Diese Technik wkrank von Nutzen sein für diejenigen, die solche Exzisionen oder Experimente durchführen möchten, haben aber begrenzte Informationen über die Verfahren für die menschliche Hornhäute oder Netzhaut zu verwenden.

Materials

Name	Company	Catalog Number	Comments
Materials for excision of cornea and retina.
Guarded disposable scalpel	Blade size 15	Swann-Morton
Sterile bandages	5 cm X 5 cm, 8 layered, 5 pcs	Artsana
Sterile disposable medical towel	35 X 50 cm	U.Jet
Sterile scissors	Blades 24 mm / overall length. 95 mm curved, blunt	e.janach
Sterile forceps	Stainless steel -100 mm 11 X 2 ruled by 0.70 mm teeth	e.janach
Corneal claw – Disposable medical device		NIIOS (Hippocratech)
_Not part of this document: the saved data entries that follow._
import Summits.CriticalPhenomena.PercolationContinuityZ3.Cruxes.FreeBoxSparse.SketchIdeator1

/-!
# Triage r1-1 (gen 2) scratch — typed sharpenings for crux stmt-CriticalPhenomena-4445 (`FreeBoxSparse`)

* §1 cards `lss-bgn-gluing-ceiling` / `ccfs-window-kissing-walls` (one merged line): the **K_max form**
  of the coarse bond event.  `goodPair_subset_goodPairMax` (proved): the card's every-dense-to-every-dense
  event is contained in the largest-to-largest event, so the Max-ceiling implies the card's ceiling
  (`gluingCeiling_of_max`, proved) while the Max-residual ("the two LARGEST clusters of adjacent boxes
  glue") is weaker than the card's residual (which also obliges all secondary δ′-dense pieces to glue).
  Chains of `GoodPairMax` bonds are transitive through the connected largest cluster of the middle box,
  so the LSS/DST + BGN proof of the ceiling is unchanged.
* §2 card `critical-quantile-ladder`: the ladder consumes only typical-value GROWTH
  (`SuperFractalGrowth`), which follows from a giant-FRACTION event at probability ≥ 1/2
  (`SuperFractalGiantFraction`) — a quarter of the fat sub-box mass in one cluster — instead of the
  card's all-pairs `Cohere` (whose per-sub-box isolation budget is ≤ 2⁻⁶², triager 2).
* §3 card `blocking-quarantine-wiring`: its second Transfer proves the conjunct outright (typed).
-/

noncomputable section
open MeasureTheory Filter Topology
open Literature.Probability.Percolation Literature.Probability.LatticeModels
open Summit.CriticalPhenomena.PercolationContinuityZ3.Cruxes.FreeBoxSparse.Sketch
open scoped Classical

namespace Summit.CriticalPhenomena.PercolationContinuityZ3.Cruxes.FreeBoxSparse.TriageR1K1g2

/-! ## §1 The K_max form of the gluing ceiling -/

/-- `x` carries a LARGEST free cluster of `Λ` (ties allowed). -/
def IsMaxVertex (Λ : Finset V3) (ω : BondConfig V3) (x : V3) : Prop :=
  ∀ x' ∈ Λ, inClusterCard Λ ω x' ≤ inClusterCard Λ ω x

/-- Card 2's coarse bond event `GoodPair_n(δ)` (every dense to every dense), as a named set. -/
def GoodPair (n : ℕ) (δ : ℝ) : Set (BondConfig V3) :=
  {ω | (∃ x ∈ box 3 n, IsDense δ (box 3 n) ω x) ∧
       (∃ y ∈ boxAt (shiftVec n) n, IsDense δ (boxAt (shiftVec n) n) ω y) ∧
       ∀ x ∈ box 3 n, ∀ y ∈ boxAt (shiftVec n) n,
         IsDense δ (box 3 n) ω x → IsDense δ (boxAt (shiftVec n) n) ω y →
           ω ∈ openConnIn ((↑(box 3 n) : Set V3) ∪ ↑(boxAt (shiftVec n) n)) x y}

/-- **K_max form**: the largest free clusters of the two adjacent boxes are `δ`-dense and every largest
cluster of one is joined INSIDE THE UNION to every largest cluster of the other. -/
def GoodPairMax (n : ℕ) (δ : ℝ) : Set (BondConfig V3) :=
  {ω | (∃ x ∈ box 3 n, IsMaxVertex (box 3 n) ω x ∧ IsDense δ (box 3 n) ω x) ∧
       (∃ y ∈ boxAt (shiftVec n) n, IsMaxVertex (boxAt (shiftVec n) n) ω y ∧
          IsDense δ (boxAt (shiftVec n) n) ω y) ∧
       ∀ x ∈ box 3 n, ∀ y ∈ boxAt (shiftVec n) n,
         IsMaxVertex (box 3 n) ω x → IsMaxVertex (boxAt (shiftVec n) n) ω y →
           ω ∈ openConnIn ((↑(box 3 n) : Set V3) ∪ ↑(boxAt (shiftVec n) n)) x y}

/-- A largest cluster is dense as soon as some cluster is. -/
theorem isDense_of_isMaxVertex {Λ : Finset V3} {ω : BondConfig V3} {δ : ℝ} {x x₀ : V3}
    (hx : IsMaxVertex Λ ω x) (hx₀ : x₀ ∈ Λ) (hd : IsDense δ Λ ω x₀) : IsDense δ Λ ω x := by
  unfold IsDense at *
  exact hd.trans (by exact_mod_cast hx x₀ hx₀)

/-- A nonempty box has a largest free cluster. -/
theorem exists_isMaxVertex {Λ : Finset V3} (hΛ : Λ.Nonempty) (ω : BondConfig V3) :
    ∃ x ∈ Λ, IsMaxVertex Λ ω x := by
  obtain ⟨x, hx, hmax⟩ := Finset.exists_max_image Λ (inClusterCard Λ ω) hΛ
  exact ⟨x, hx, hmax⟩

/-- **`GoodPair ⊆ GoodPairMax`.** -/
theorem goodPair_subset_goodPairMax (n : ℕ) (δ : ℝ) : GoodPair n δ ⊆ GoodPairMax n δ := by
  rintro ω ⟨⟨x₀, hx₀, hdx₀⟩, ⟨y₀, hy₀, hdy₀⟩, hall⟩
  obtain ⟨x, hx, hmx⟩ := exists_isMaxVertex ⟨x₀, hx₀⟩ ω
  obtain ⟨y, hy, hmy⟩ := exists_isMaxVertex ⟨y₀, hy₀⟩ ω
  refine ⟨⟨x, hx, hmx, isDense_of_isMaxVertex hmx hx₀ hdx₀⟩,
    ⟨y, hy, hmy, isDense_of_isMaxVertex hmy hy₀ hdy₀⟩, ?_⟩
  intro x' hx' y' hy' hmx' hmy'
  exact hall x' hx' y' hy' (isDense_of_isMaxVertex hmx' hx₀ hdx₀)
    (isDense_of_isMaxVertex hmy' hy₀ hdy₀)

/-- The ceiling in K_max form (same LSS/DST + BGN proof as the card's `GluingCeiling`: `GoodPairMax`
is determined by the edges of the union, chains lift through the connected largest cluster). -/
def GluingCeilingMax : Prop :=
  ∃ ε : ℝ, 0 < ε ∧ ∀ δ : ℝ, 0 < δ → ∀ n : ℕ, 1 ≤ n →
    (bondPercolation (zdGraph 3) (criticalProbI 3)).real (GoodPairMax n δ) ≤ 1 - ε

/-- Checked: the Max-ceiling implies the card's ceiling. -/
theorem gluingCeiling_of_max (h : GluingCeilingMax) : GluingCeiling := by
  obtain ⟨ε, hε, hC⟩ := h
  refine ⟨ε, hε, fun δ hδ n hn => ?_⟩
  have hmono := measureReal_mono (μ := bondPercolation (zdGraph 3) (criticalProbI 3))
    (goodPair_subset_goodPairMax n δ) (measure_ne_top _ _)
  exact hmono.trans (hC δ hδ n hn)

/-- The Max-residual (repaired quantifiers, threshold form at THE ceiling constant `ε₀`): for every
density, eventually "both largest clusters `δ`-dense but some largest pair unglued in the union" has
probability `< ε₀/2`.  `AdjacentMaxUngluedRare ε₀ ∧ (Max-ceiling at ε₀) ⇒ FreeBoxSparse` by boosting
(`¬FBS ⇒` a scale with `P(K_max δ′-dense) ≥ 1 - ε₀/4` in each box i.o.). -/
def AdjacentMaxUngluedRare (ε₀ : ℝ) : Prop :=
  ∀ δ : ℝ, 0 < δ → ∀ᶠ n : ℕ in atTop,
    (bondPercolation (zdGraph 3) (criticalProbI 3)).real
      {ω | ∃ x ∈ box 3 n, ∃ y ∈ boxAt (shiftVec n) n,
           IsMaxVertex (box 3 n) ω x ∧ IsMaxVertex (boxAt (shiftVec n) n) ω y ∧
           IsDense δ (box 3 n) ω x ∧ IsDense δ (boxAt (shiftVec n) n) ω y ∧
           ω ∉ openConnIn ((↑(box 3 n) : Set V3) ∪ ↑(boxAt (shiftVec n) n)) x y}
      < ε₀ / 2

/-! ## §2 The honest residual of the quantile ladder: growth / giant fraction, not all-pairs coherence -/

/-- Largest free-box cluster `|K_max^free(Λ_n)|`. -/
def freeMax (n : ℕ) (ω : BondConfig V3) : ℕ := (box 3 n).sup (inClusterCard (box 3 n) ω)

/-- Hutchcroft's typical value `M_n(p) = min{m : P_p(freeMax_n ≥ m) ≤ e⁻¹}` (as in Sketch-ideator3). -/
def freeTypicalMax (p : unitInterval) (n : ℕ) : ℕ :=
  sInf {m : ℕ | (bondPercolation (zdGraph 3) p).real {ω | m ≤ freeMax n ω} ≤ Real.exp (-1)}

/-- **SuperFractalGrowth** — exactly what the ladder + sharpness consume (the card's `CardB_step1`
conclusion, with room in the constants): in the regime, one scale step multiplies the typical value by
`L³/80 > (L+2)^{2.8}` (regime self-maintenance needs `L^{0.2} ≥ 80`, i.e. `L ≥ 2^32`; growth beats
`volume^{1/2}` since `L³/80 > (L+2)^{3/2}`). -/
def SuperFractalGrowth : Prop :=
  ∃ L : ℕ, 2 ^ 32 ≤ L ∧ ∃ m₀ : ℕ, ∀ p : unitInterval, p < criticalProbI 3 → ∀ m : ℕ, m₀ ≤ m →
    (m : ℝ) ^ (2.8 : ℝ) ≤ (freeTypicalMax p m : ℝ) →
      (L : ℝ) ^ 3 / 80 * (freeTypicalMax p m : ℝ) ≤ (freeTypicalMax p ((L + 2) * m) : ℝ)

/-- Centres of the disjoint translates `Λ_m(c)`, `c ∈ (2m+1)·Λ_R`, `R = ⌊(Lm-m)/(2m+1)⌋`, so that every
translate lies inside `Λ_{Lm}` for EVERY `m ≥ 1` (no `m ≥ L/2` packing condition); their number is
`(2R+1)³ ≥ 0.28 L³` for large `L`, so `≥ 0.1 L³` of them are fat w.p. `≥ 9/10` in the regime (binomial, `P(fat) > e⁻¹`). -/
def subboxCentres (L m : ℕ) : Finset V3 :=
  (box 3 ((L * m - m) / (2 * m + 1))).image fun z : V3 => (2 * (m : ℤ) + 1) • z

/-- The fat sub-boxes: translates carrying a free cluster of at least `t` vertices. -/
def fatSubboxes (L m t : ℕ) (ω : BondConfig V3) : Finset V3 :=
  (subboxCentres L m).filter fun c => ∃ v ∈ boxAt c m, t ≤ inClusterCard (boxAt c m) ω v

/-- **Giant-fraction event** `GF(L, m, t)`: some vertex of `Λ_{(L+2)m}` is joined inside `Λ_{(L+2)m}`
to a fat cluster of at least a quarter of the fat sub-boxes.  Tolerates up to 75 % of the fat pieces
being isolated (contrast `Cohere`, which tolerates at most one isolated fat piece). -/
def GiantFraction (L m t : ℕ) : Set (BondConfig V3) :=
  {ω | ∃ x ∈ box 3 ((L + 2) * m),
      (fatSubboxes L m t ω).card ≤ 4 *
        ((fatSubboxes L m t ω).filter fun c => ∃ v ∈ boxAt c m,
            t ≤ inClusterCard (boxAt c m) ω v ∧
            ω ∈ openConnIn (↑(box 3 ((L + 2) * m)) : Set V3) x v).card}

/-- **SuperFractalGiantFraction** (the sharpened C⁺): in the regime, `P_p(GF(L, m, M_m/2)) ≥ 1/2`.
With `≥ 0.1 L³` fat sub-boxes w.p. `≥ 9/10` (binomial) this gives `P(freeMax_{(L+2)m} ≥ L³M_m/80) ≥ 0.4 > e⁻¹`,
i.e. `SuperFractalGrowth`; the rest of the card (sharpness contradiction, continuity, `FA₂ ≤ 4M_m/|Λ_m|`)
is unchanged. -/
def SuperFractalGiantFraction : Prop :=
  ∃ L : ℕ, 2 ^ 32 ≤ L ∧ ∃ m₀ : ℕ, ∀ p : unitInterval, p < criticalProbI 3 → ∀ m : ℕ, m₀ ≤ m →
    (m : ℝ) ^ (2.8 : ℝ) ≤ (freeTypicalMax p m : ℝ) →
      (1 : ℝ) / 2 ≤ (bondPercolation (zdGraph 3) p).real (GiantFraction L m (freeTypicalMax p m / 2))

/-! ## §3 Card `blocking-quarantine-wiring`: the second Transfer is summit-strength -/

/-- `r4 ∧ PolyFiniteTail ⇒ θ(p_c) = 0` directly (QuarantineSandwich at `x = 0`, `m = n`:
`u_n · θ ≤ u_n · P(|K_{B(n)}(0)| ≥ n) ≤ P(n ≤ |C(0)| < ∞) ≤ C n^{-κ}`, and r4 at `s = κ/2`), so the
card's `blocking_polyTail_freeBoxSparse` is this composed with `freeBoxSparse_of_continuity`. -/
def blocking_polyTail_continuity : Prop :=
  Theses.PercNonProliferation.SubpolynomialBlocking → PolyFiniteTail → _root_.PercolationContinuityZ3

end Summit.CriticalPhenomena.PercolationContinuityZ3.Cruxes.FreeBoxSparse.TriageR1K1g2
end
PBS	100 ml PBS [10x] in 900 ml d/w (distilled water)	Sigma-Aldrich
Na-thiosulphate	1 gm Na-thiosulphate in 1 litre of PBS [1x]	Sigma-Aldrich
I-PVP	5 gm I-PVP in 1 litre d/w	Sigma-Aldrich
Table 2. The table describes the materials used for excision of cornea and retina and the company they are received from.
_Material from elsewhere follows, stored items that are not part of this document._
import Summits.QuantumFields.BalabanUV.T4Continuum.Support.NE7K1LinTwoRunJensen

/-!
# NE7K1LinTwoRunFaces — row NE7 (node U5), candidate route HOM, path H1L, cell K1-lin(s): TWO-RUN COMPARISON AT `A = 0`, THE
# SHARP UPPER HALF — `⟨V, P_B^{Schur}V⟩ ≤ L·⟨V, P_A V⟩` (Löwner `P_B^{Schur} ⪯ L·P_A`) by the exact FACE COUNT: a coarse bond is
# crossed by `L^d` fine bonds, not `L^{d+1}`

Lineage `b2b-balaban-t4-ne7-p2` (CRUX PROVER NE7 #2), generation 65; successor of `NE7K1LinTwoRunUpper.schurB_form_le` (p292166 ✓,
crude constant `L²` from «`L^{d+1}` fine points per block»).  With `NE7K1LinTwoRunJensen.runA_form_le_schurB_sharp` (this generation)
it completes lens 2's (K2)♯ pair IN KERNEL: **`P_A ⪯ P_B^{Schur} ⪯ L·P_A`** (`HOME/t4/ideate/NE7/lens2-g26/K2-SHARP-JENSEN-SUPPLY.md`,
graded SOUND at PRICING-NE7 v18 §111 (d); its toy: `C*∕L ∈ [0.33, 0.94]` on ten regions).  Objects of `NE7K1LinSchurLineU1`:
`R′` a union of `L`-blocks, `R = R′.image (blk L)`, chart points `rchart X j = LX + j`.  All [folklore]:

* §1 block labels of the fine neighbours of a chart point: `LX + j + e_μ` lies in block `X` unless `j_μ = L − 1` (then in
  `X + e_μ`), `LX + j − e_μ` lies in block `X` unless `j_μ = 0` (then in `X − e_μ`); the `2(d+1)` directions `±e_μ` enumerate the
  nearest neighbours EXACTLY (`sum_dir_ite_eq`: `Σ_μ([y = x + e_μ] + [y = x − e_μ])·c = [y ~ x]·c`).
* §2 per chart point and direction (`dirPlus_le ∕ dirMinus_le`): the fine `+e_μ`-neighbour of `LX + j` contributes to the
  nearest-neighbour sum of the block-constant function `V ∘ blk` at most `[j_μ = L−1]·Σ_Y[Y = X + e_μ](V_X − V_Y)²` (and `−e_μ`:
  `[j_μ = 0]·Σ_Y[Y = X − e_μ](V_X − V_Y)²`); the offsets with `j_μ = L − 1` (resp. `0`) number `L^d`
  (`Fintype.card_filter_piFinset_const_eq_of_mem`), whence **`fineDirichlet_blockConst_le`**:
  `Σ_{x′}Σ_{y′~x′}(V(blk x′) − V(blk y′))² ≤ L^d·Σ_xΣ_{y~x}(V_x − V_y)²` (in fact an equality; `≤` is what is consumed).
* §3 **`schurB_form_le_sharp`**: `⟨V, twoCutoffLine … 1 V⟩ ≤ L·⟨V, runA V⟩` for every `V` (`a > 0`, `n ≥ 1`, `R′` a union of
  `nL`-blocks): Schur form ≤ block-constant trial (`schurB_form_le_trial`), averaging parts EQUAL (`avgPart_eq`), Dirichlet parts
  `L^{−(d+1)}·(nL)²·L^d = L·n²`.  The natural constant is `O(1)` in `L` (a trial with gradients spread over the block instead of
  concentrated on the face — homogenisation); the block-constant trial cannot see it, and `L` is sharp for THIS trial.

HONEST FRAMING: Gaussian `A = 0`, finite regions, [folklore] over the tree's `B4Lower18` ∕ `NE7K1Lin*` certificates; a supplier
inequality of lens 2 (LÖW B1(i), upper face) made kernel; nothing printed asserted; no `sorry`.  FIXED FINITE T⁴, rung (B)+1; NE7 NOT
PRINTED ∕ NOT PROVED; spine 0∕9; NOT infinite volume, NOT mass gap, NOT Clay.  HONEST DEPENDENCY: continuum YM on T⁴ ⇐ BetaPertH ∧ nine
spine estimates (0/9 proved); BetaPertH ⇐ (D1) ∧ (D4) ∧ CAP+tail; G-an2-4 gates asym, D1 and NE2/3/4.
-/

noncomputable section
Materials for storage medium (2000 ml).
MEM (1X) liquid	Invitrogen	32360-034
Sodium pyruvate	Invitrogen	11360-039	1mM (10ml/l)
L-glutamine	Invitrogen	25030-032	2mM (10ml/l)
Antibiotic/antimycotic	Sigma-Aldrich	A5955-20ML	10ml/l
Newborn calf serum	Invitrogen	26010-74	2% (20 ml/l)
Table 3. Materials for storage medium.
Preparation of storage medium
Add all the ingredients using the specific concentrations as given above in a jar and mix well. Filter them using pore size of 0.2 micron filter (Millipore, Milan, Italy) with help of a peristaltic pump. Preserve the medium in the bottles at RT.
Materials for transport medium (2000 ml).
MEM (1X) liquid	Invitrogen	32360-034
Sodium pyruvate	Invitrogen	11360-039	1mM (10 ml/l)
L-glutamine	Invitrogen	25030-032	2mM (10 ml/l)
Newborn calf serum	Invitrogen	26010-74	2% (20 ml/l)
Dextran t500	Pharmacosmos	551005004007	6% (60 gm/litre)
Table 4. Material for transport medium.
Preparation of transport medium
Add Dextran 6% in ~ 1.5 litre of MEM and leave it overnight. Add the rest of ingredients in the media and filter using 0.2 micron filter (Millipore, Milan, Italy) using a vacuum pump. Preserve the medium in the bottles at RT.